What is a Pharma Content Reuse Strategy?
You get the most ROI from content reuse when you approach it from a strategic perspective. A reuse strategy is a plan for which content you will reuse, how you will reuse it, and where you will reuse it.
Think of content reuse the same way you think of electric standards or plumbing standards. You can buy any one of a thousand different kitchen faucets on the market, from any one of the various manufacturers, and it’s going to work in your kitchen. It works because ANSI standards define the diameter of the pipe, the number of threads, the types of materials, and other allowable characteristics. You can “reuse” different faucets in any kitchen because underlying standards make sure everything fits together properly.
Define What Gets Reused and How
A content reuse strategy identifies things such as:
- Which content is reused automatically
- Which content is reused manually
- What level of content can be reused
- Which mechanisms supply the reuse, such as variables and conditional logic to support “if/then” content reuse
- How reused content is managed
- Where content can be reused verbatim, without change from the original source
- Where content can be reused as a derivative, with some changes from the original source
While certain reuse best practices have been proven over time, there is no “one size fits all” for content reuse strategies. One of our pharma customers defined a reuse strategy for clinical reports that allows for reuse at the component and section level, but not for an individual paragraph or sentence. The CMC team at that same company defined reuse at the paragraph level in order to automate conditional text. Another customer’s reuse strategy separates individual sentences in core areas of clinical trial design – eligibility criteria, objectives, endpoints, assessments – to enable conditional reuse based on metadata.
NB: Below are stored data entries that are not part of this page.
/-- item stmt-AtomisticToContinuum-18071 · crux · rank 6 · open · by planner
why it might fail: An all-gapped-twelve torn-free configuration with R-dense five-fold axes at bounded strain (same-sign axis forest; BoroczkySzabo2016?), or torn-free capped shell types beyond the prism (26+ bonds) that tile space.
sources: BuragoGromovPerelman1992, arXiv:1708.08211, Hales2012, BoroczkySzabo2016, SadocMosseri1999, Literature.Barriers.AtomisticToContinuum.DecahedralSoftShell
[crux] FIVE-FOLD RATIONING (repaired: typed by five-rings instead of the prism pattern): if every
site of Y ≠ ∅ is gapped-twelve at scale a and Y is torn-free (every bond has ≥ 4 common neighbours),
then for every R there is a site c ∈ Y such that no bond (y, v) with y within R of c has ≥ 5 common
neighbours — five-ring-free (uncapped) balls of every radius; with the trichotomy, every shell in
such a ball is 1/5-close to fcc/hcp. Intended proof unchanged: torn-free + gapped-twelve ⇒
face-to-face T/O cellulation with ring words (2,2),(5,0) (corner bookkeeping: at 25 bonds the only
torn-free capped type is the prism); sign of frustration below ≈ 2.5 % ⇒ ideal Regge metric
Alexandrov ≥ 0 ⇒ five-ring length in B_L is O(L) (card signed-frustration-alexandrov-rigidity
(B)–(D); DecahedralRodNote on stmt-15929: the all-gapped decahedral rod at 0.669 % shows five-rings
DO propagate, so they must be rationed, not excluded). why it might fail: an all-gapped-twelve
torn-free configuration with R-dense five-fold axes at bounded strain (same-sign axis forest), or
torn-free capped shells other than the prism (26+ bonds) that tile. sources:
BuragoGromovPerelman1992, arXiv:1708.08211, Hales2012, Bo -/
@[route_item "route-AtomisticToContinuum-GappedShellCensus", crux]
def FiveFoldRationingR : Prop :=
  ∀ (Y : Set (EuclideanSpace ℝ (Fin 3))) (a : ℝ), 0 < a → Y.Nonempty → (∀ y ∈ Y, ({w ∈ Y | w ≠ y ∧ dist y w ≤ a * (1 + 1 / 50)}.ncard = 12 ∧ ∀ w ∈ Y, w ≠ y → a * (1 - 1 / 50) ≤ dist y w ∧ (dist y w ≤ a * (1 + 1 / 50) ∨ a * (63 / 50) ≤ dist y w))) → (∀ y ∈ Y, ∀ v ∈ Y, v ≠ y → dist y v ≤ a * (1 + 1 / 50) → 4 ≤ {w ∈ Y | w ≠ y ∧ w ≠ v ∧ dist y w ≤ a * (1 + 1 / 50) ∧ dist v w ≤ a * (1 + 1 / 50)}.ncard) → ∀ R : ℝ, ∃ c ∈ Y, ∀ y ∈ Y, dist y c ≤ R → ∀ v ∈ Y, v ≠ y → dist y v ≤ a * (1 + 1 / 50) → {w ∈ Y | w ≠ y ∧ w ≠ v ∧ dist y w ≤ a * (1 + 1 / 50) ∧ dist v w ≤ a * (1 + 1 / 50)}.ncard ≤ 4

/-- item stmt-AtomisticToContinuum-18072 · crux · rank 9 · closed · proved by Summit.AtomisticToContinuum.Crystallization.Theorems.cleanLimitExtractionR_proof @ 47e75f72d5a3 (prover) · by planner
why it might fail: Only bookkeeping: shell-degree of v in the rescaled shell of y must equal the common-neighbour count of the bond (y,v); finiteness/uniqueness of the shell Finset from the local hard core; closedness of gapped-twelve under local limits (stub landed: stub_cleGappedOfLimit).
sources: BlancLewin2015, Xue1997, Hales2012
[crux] THE BRIDGE (repaired, soft; crux-kind only because `closes` consumes it): RadialDefectsVanish
→ ShellTrichotomy → TornFree → FiveFoldRationingR → CleanLocalLimit. As before (ball counting with
the proved 1/3-separation, compactness, closedness of gapped-twelve under local limits,
re-centring/diagonal), now: TornFree excludes branch (C) at every site of the all-gapped-twelve
limit Y₀, FiveFoldRationingR gives balls of every radius with no 5-common-neighbour bond (no branch
(B)), so in those balls the trichotomy yields (A) = 1/5-closeness to fcc/hcp; re-extract to an
all-clean Y. why it might fail: only bookkeeping (shell-degree of v in the rescaled shell of y =
number of common neighbours of the bond (y,v); finiteness/uniqueness of the shell Finset from the
local hard core). sources: BlancLewin2015, Xue1997, Hales2012. [deps: RadialDefectsVanish,
ShellTrichotomy, TornFree, FiveFoldRationingR] [difficulty: M] -/
@[route_item "route-AtomisticToContinuum-GappedShellCensus", crux]
def CleanLimitExtractionR : Prop :=
  RadialDefectsVanish → ShellTrichotomy → TornFree → FiveFoldRationingR → CleanLocalLimit

-- `CleanLimitExtractionR` holds: proved by `Summit.AtomisticToContinuum.Crystallization.Theorems.cleanLimitExtractionR_proof` @ 47e75f72d5a3 (its module imports this route file, so no `_holds` link can be stated here).

/-- item stmt-AtomisticToContinuum-15931 · aside · rank 4 · open · by planner
why it might fail: An all-gapped-twelve configuration whose five-fold axes are R-dense at bounded strain (a same-sign axis forest screened without opposite-sign carriers) — conceivably among the ε-quasi-twelve-neighbour packings 'with surprising properties' (BoroczkySzabo2016, unread, paywalled acq-00697).
sources: BuragoGromovPerelman1992, arXiv:1708.08211, Hales2012, BoroczkySzabo2016, SadocMosseri1999, Doye2000
[crux] FIVE-FOLD RATIONING (pure geometry on the census alphabet, energy-free): if Y ⊂ ℝ³ and a > 0
are such that EVERY y ∈ Y is gapped-twelve at (a, 1/50, 63/50) and its rescaled bond shell is
1/5-close to the fcc, hcp or decahedral-axis pattern, and Y is non-empty, then for every R there is
a site c ∈ Y such that every y ∈ Y within R of c has an fcc- or hcp-close shell (decahedral-free
balls of every radius). Intended proof: the typed configuration is a face-to-face
tetrahedron/octahedron cellulation with ring words (2,2) and (5,0) only; its ideal Regge metric has
cone angles ≤ 2π, i.e. Alexandrov curvature ≥ 0 (sign of frustration below ≈ 2.5 %); Bishop–Gromov /
link at infinity bound the five-ring length in B_L by O(L), so clean balls of radius ~L^{2/3} exist
in every B_L (programme and constants of card signed-frustration-alexandrov-rigidity, (B)–(D)).
[deps: ShellCensus] [difficulty: L] -/
@[route_item "route-AtomisticToContinuum-GappedShellCensus"]
def FiveFoldRationing : Prop :=
  ∀ (Y : Set (EuclideanSpace ℝ (Fin 3))) (a : ℝ), 0 < a → Y.Nonempty → (∀ y ∈ Y, ({w ∈ Y | w ≠ y ∧ dist y w ≤ a * (1 + 1 / 50)}.ncard = 12 ∧ ∀ w ∈ Y, w ≠ y → a * (1 - 1 / 50) ≤ dist y w ∧ (dist y w ≤ a * (1 + 1 / 50) ∨ a * (63 / 50) ≤ dist y w)) ∧ ∃ T : Finset (EuclideanSpace ℝ (Fin 3)), (↑T : Set (EuclideanSpace ℝ (Fin 3))) = (fun w => a⁻¹ • (w - y)) '' {w ∈ Y | w ≠ y ∧ dist y w ≤ a * (1 + 1 / 50)} ∧ (Literature.Geometry.DiscreteGeometry.ShellCloseTo (1 / 5) T Literature.Geometry.DiscreteGeometry.fccKissingPattern ∨ Literature.Geometry.DiscreteGeometry.ShellCloseTo (1 / 5) T Literature.Geometry.DiscreteGeometry.hcpKissingPattern ∨ Literature.Geometry.DiscreteGeometry.ShellCloseTo (1 / 5) T ((Finset.univ.image fun k : Fin 5 => !₂[Real.sqrt 3 / 2 * Real.cos (2 * Real.pi * k / 5), Real.sqrt 3 / 2 * Real.sin (2 * Real.pi * k / 5), (1 : ℝ) / 2]) ∪ (Finset.univ.image fun k : Fin 5 => !₂[Real.sqrt 3 / 2 * Real.cos (2 * Real.pi * k / 5), Real.sqrt 3 / 2 * Real.sin (2 * Real.pi * k / 5), -(1 : ℝ) / 2]) ∪ {!₂[(0 : ℝ), 0, 1], !₂[(0 : ℝ), 0, -1]}))) → ∀ R : ℝ, ∃ c ∈ Y, ∀ y ∈ Y, dist y c ≤ R → ∃ T : Finset (EuclideanSpace ℝ (Fin 3)), (↑T : Set (EuclideanSpace ℝ (Fin 3))) = (fun w => a⁻¹ • (w - y)) '' {w ∈ Y | w ≠ y ∧ dist y w ≤ a * (1 + 1 / 50)} ∧ (Literature.Geometry.DiscreteGeometry.ShellCloseTo (1 / 5) T Literature.Geometry.DiscreteGeometry.fccKissingPattern ∨ Literature.Geometry.DiscreteGeometry.ShellCloseTo (1 / 5) T Literature.Geometry.DiscreteGeometry.hcpKissingPattern)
Create Standards for Reusable Content
Regardless of how granular your level of reuse is, without a plan, your best efforts to scale content reuse will fail. There’s more to content reuse than breaking long documents into pieces and then putting them back together. To successfully reuse content, you need to create content standards.
For reused content to flow seamlessly wherever it is used and to meet the requirements of the various documents, the content must be created with reuse in mind. The organization must adopt standards for how content is written, how much content to include in each component, and what order to include the information in. Authors must follow those standards so that content can be reused automatically, without additional curation by humans.
How Pharma Content Reuse Supports Content Automation
Content reuse is the basis of several types of content automation in pharma. In fact, content reuse and automation are so closely related, it’s almost impossible to do one without the other. Much of content automation depends on a well-defined content reuse strategy.
Here are some examples of how we help pharma customers automate content creation through content reuse.
- Create authoring templates that automatically provide reused content when authors create new documents
- Enable authors to create closely related documents simultaneously by building planned reuse into authoring templates
- Build a library of reusable components that can be inserted into documents automatically or manually wherever needed
- Design reuse maps, conditions, and metadata models to support dynamic assembly of working documents
- Develop variable definitions files to reuse small units of information across a wide array of documents from a single source of truth
- Develop output formats that automate formatting, navigation, and cross-reference links so that the same content can be reused in multiple outputs
A pharma content reuse strategy needs to be robust enough to support different types of automation while still meeting all the requirements of the content.